Daha tornanın başında normal bir tespihi zar zor yapmayı becerebilmişken geçenlerde ben de kuka bir “nihayet” çalıştım. Günlerdir sağ cebimde gezdirdim. Ara sıra elimi cebime sokup kuş tüyü hafifliğini ve zarafetini hissetmeye çalıştım. “Çekmesem de bu tespih cebimde yedek olarak bulunsun; ola ki bir gün ya tespihimin ipi kopar (Gerçi ben o dikkatsizliği asla yapmam.  Çünkü tespihimle sürekli hemhalım ve ipi zedelense fark ederim. Sevgili gibidir tespih. Hemhal olmak ister, ilgi ister. Habbe aralarında hafif bir genişleme olup olmadığını anlamak zorundasındır. Hafif bir değişiklik varsa, incinmiştir; incinmişse zedelenme vardır. İncinmişse kırılır, kırılırsa dağılır; dağılırsa toplayamazsın ve tespihini kaybedersin. Her tespih sahibi bunu bilmek zorundadır.)  ve ya evden kazara tespih almadan çıkarsam sigorta olsun diye cebimde günlerdir taşıdım. Sonra “bu güzel tespihi hediye etsem kime hediye etmeliyim?” diye düşünceler geçmeye başladı kafamdan… O anlarda “Hayır, hayır. Bu tespih cebimde sürekli bulunan sigorta tespihi olsun” diye karar verdim. Sonra da “eğer birine hediye edecek olsam ancak Ali Hocam’a hediye ederdim herhalde” diye düşünmeden de edemedim. Derken bir gün İsmail Göktür, kalabalık bir sosyal ortamdan bir mesaj yazdı “Abi güzelim mercan tespihimi kaybettim!” “İşte dedim, İşte! Bu tespih,  bu zarif adama da hediye edilebilir.” Bu narin, “Nihayet Kuka” tespihi İsmail Göktürk’e hediye ettim. İsmail Göktürk’e “Bunun adı nihayettir” diyince İsmail: “Anladım abi; artık bunu da kaybedersen tespih yapmam demek istiyorsun” dedi ve ona izah etmeye çalıştım. Anlayıp anlamadığından emin olamayınca; ya da anlatmak için çok cümle kurunca bu yazıyı yazmak fikri doğdu. Bu arada İsmail Göktürk’ün her tespih kaybedişinde, (sık sık kaybedişinde) ne kadar çok tespih verdiğimi de burada söylemiş oldum. Yok, dostlara tespih hediye etmekten şikâyetçi değilim. Bilakis en çok zevki dostlara tespih hediye etmekten aldığımı söyleyebilirim. Bir de; otuz üç “Süphanallah” otuz üç “Elhamdülillah” otuz üç “Allahuekber” çekerek hediye ederlerse, değmeyin keyfime…
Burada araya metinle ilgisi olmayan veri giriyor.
import Summits.Ventures.HSemireg.WedgeHankelRecurrenceGaussChebyshevComposition

/-!
# Venture HSemireg — **A COMMON ROOT KILLS THE RESULTANT IN EVERY FORMAL DEGREE**, and the odd–odd Chebyshev cases: for `f(r) = g(r) = 0` over a domain, **`Res_{(m,n)}(f, g) = 0`** whenever
# `deg f ≤ m`, `0 < m`, `deg g ≤ n`; hence for odd `m`, `n` (common zero `0`) **`Res_{(m,n)}(T_m, T_n) = Res_{(m,n)}(U_m, U_n) = Res_{(m,n)}(T_m, U_n) = 0`** over `ℤ`

HONEST FRAMING. Part of the Lean index of the computation cell `pub-hsemireg` (seat p10 gen 47, Sunday typer «UNIFORM-IN-n»).  Polynomial algebra only (Mathlib `Polynomial.resultant`,
`Polynomial.Chebyshev`); no variety, no cohomology theory, no sheaf, no Ext group and no semiregularity map is constructed here; nothing here says that HC / HC_CM / HC_AV holds; no Literature
fact (unproved `Prop`) is declared or used.  Custodian versions as in `WedgeHankelSiegelIdeal` (1/3).
SOURCES (cited).  I. M. Gelfand, M. M. Kapranov, A. V. Zelevinsky, *Discriminants, Resultants, and Multidimensional Determinants* (1994), Ch. 12 §1 (a common root annihilates the Sylvester
resultant); K. Dilcher, K. B. Stolarsky, Trans. Amer. Math. Soc. 357 (2005) 965–981, Thm 2 ∕ Thm 3 (vanishing pattern of `Res(T_m, T_n)`, `Res(U_m, U_n)`).  The odd–odd cases are COROLLARIES
typed here.
PROOF TYPED HERE.  `f = (X − r) f'` (Mathlib `dvd_iff_isRoot`), formal-degree padding `resultant_add_left_deg`, `resultant_mul_left`, `resultant_X_sub_C_left` (`= g(r) = 0`); the case `f = 0` by
`resultant_zero_left`; Mathlib `T_eval_zero_of_odd`, `U_eval_zero_of_odd`, `natDegree_T`, `natDegree_U_natCast`.
DEDUP DISCLOSURE (`rg -n -i 'common_root|resultant_odd_odd' Summits/Ventures/HSemireg`, 2026-09-04): N421 (`common_zero_gap_two_iff`, recurrences); Mathlib `resultant_eq_zero_iff` (fields, natural
formal degrees only); 0 hits for the 4 names below.

WHAT IS IN THE TREE.  Mathlib `dvd_iff_isRoot`, `resultant_add_left_deg`, `resultant_mul_left`, `resultant_X_sub_C_left`, `resultant_zero_left`; N433 `chebyshevT_resultant_T_odd_mul` (the
other vanishing family).
THIS FILE (namespace `Summit.Ventures.HSemireg.Wedge.HankelOuter` continued; CHAINED on N433; 0 definitions):
* §1199 **`resultant_eq_zero_of_common_root`**, `chebyshevT_resultant_odd_odd`, `chebyshevU_resultant_odd_odd`, `chebyshevTU_resultant_odd_odd`.
CAVEATS.  Domain coefficients; `0 < m` excludes the degenerate `Res_{(0,0)} = 1`.  Nothing Ext-side.  New names only.
-/

open Module Polynomial
open scoped Matrix Polynomial

namespace Summit.Ventures.HSemireg.Wedge.HankelOuter

/-! ## §1199. Common roots and the odd–odd Chebyshev resultants -/

/-- **A common root annihilates the resultant in every admissible formal degree:** `f(r) = g(r) = 0`, `deg f ≤ m`, `0 < m`, `deg g ≤ n` `⇒ Res_{(m,n)}(f, g) = 0` (domain). [GKZ Ch. 12 §1;
this file, §1199] -/
theorem resultant_eq_zero_of_common_root {R : Type*} [CommRing R] [IsDomain R] {f g : R[X]} {r : R} (hf : f.eval r = 0) (hg : g.eval r = 0) {m n : ℕ}
    (hm : f.natDegree ≤ m) (hm0 : 0 < m) (hn : g.natDegree ≤ n) : f.resultant g m n = 0 := by
  by_cases hf0 : f = 0
  · subst hf0
    rcases Nat.eq_zero_or_pos n with rfl | hn0
    · have hc : g.coeff 0 = 0 := by
        have e := eq_C_of_natDegree_le_zero hn
        rw [e, eval_C] at hg
        exact hg
      rw [resultant_zero_left, hc, zero_pow hm0.ne', mul_zero]
    · rw [resultant_zero_left, zero_pow hn0.ne', zero_mul]
  obtain ⟨f', hf'⟩ := dvd_iff_isRoot.2 hf
  have hf'0 : f' ≠ 0 := by rintro rfl; exact hf0 (by rw [hf', mul_zero])
  obtain ⟨k, hk⟩ := Nat.exists_eq_add_of_le hm
  rw [hk, resultant_add_left_deg _ _ _ _ _ le_rfl, hf', natDegree_mul (X_sub_C_ne_zero r) hf'0, resultant_mul_left _ _ _ n hn, natDegree_X_sub_C,
    resultant_X_sub_C_left _ _ _ hn, hg, zero_mul, mul_zero]

/-- **Odd `m`, `n`: `Res_{(m,n)}(T_m, T_n) = 0`** over `ℤ` (common zero `0`). [Dilcher–Stolarsky 2005 Thm 2; this file, §1199] -/
theorem chebyshevT_resultant_odd_odd {m n : ℕ} (hm : Odd m) (hn : Odd n) :
    (Polynomial.Chebyshev.T ℤ (m : ℤ)).resultant (Polynomial.Chebyshev.T ℤ (n : ℤ)) m n = 0 :=
  resultant_eq_zero_of_common_root (Polynomial.Chebyshev.T_eval_zero_of_odd ℤ (Odd.natCast hm)) (Polynomial.Chebyshev.T_eval_zero_of_odd ℤ (Odd.natCast hn))
    (by rw [Polynomial.Chebyshev.natDegree_T, Int.natAbs_natCast]) hm.pos (by rw [Polynomial.Chebyshev.natDegree_T, Int.natAbs_natCast])

/-- **Odd `m`, `n`: `Res_{(m,n)}(U_m, U_n) = 0`** over `ℤ` (common zero `0`). [Dilcher–Stolarsky 2005 Thm 3; this file, §1199] -/
theorem chebyshevU_resultant_odd_odd {m n : ℕ} (hm : Odd m) (hn : Odd n) :
    (Polynomial.Chebyshev.U ℤ (m : ℤ)).resultant (Polynomial.Chebyshev.U ℤ (n : ℤ)) m n = 0 :=
  resultant_eq_zero_of_common_root (Polynomial.Chebyshev.U_eval_zero_of_odd ℤ (Odd.natCast hm)) (Polynomial.Chebyshev.U_eval_zero_of_odd ℤ (Odd.natCast hn))
    (Polynomial.Chebyshev.natDegree_U_natCast ℤ m).le hm.pos (Polynomial.Chebyshev.natDegree_U_natCast ℤ n).le

/-- **Odd `m`, `n`: `Res_{(m,n)}(T_m, U_n) = 0`** over `ℤ` (common zero `0`). [corollary; this file, §1199] -/
theorem chebyshevTU_resultant_odd_odd {m n : ℕ} (hm : Odd m) (hn : Odd n) :
    (Polynomial.Chebyshev.T ℤ (m : ℤ)).resultant (Polynomial.Chebyshev.U ℤ (n : ℤ)) m n = 0 :=
  resultant_eq_zero_of_common_root (Polynomial.Chebyshev.T_eval_zero_of_odd ℤ (Odd.natCast hm)) (Polynomial.Chebyshev.U_eval_zero_of_odd ℤ (Odd.natCast hn))
    (by rw [Polynomial.Chebyshev.natDegree_T, Int.natAbs_natCast]) hm.pos (Polynomial.Chebyshev.natDegree_U_natCast ℤ n).le

end Summit.Ventures.HSemireg.Wedge.HankelOuter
Yeniden konumuza dönelim: Nihayet “HİÇ” ten çalışılır.

Nedir hiç? Hiç; kuka çekirdeğinden çeşitli ebatlara kesilerek tespih yapıldıktan sonra kalanıdır. Yani hiç olmuş, işe yaramaz ebattaki parçalardır. Bu, hiçbir milimetre tespih kalibresine uymadığı için atılmak üzere olan parçalar alınarak, standardın dışında, beyzi ve arpa kesim tespih yapılır.

Nihayet, son nokta, Hiç’ten bir öncesi nedir peki?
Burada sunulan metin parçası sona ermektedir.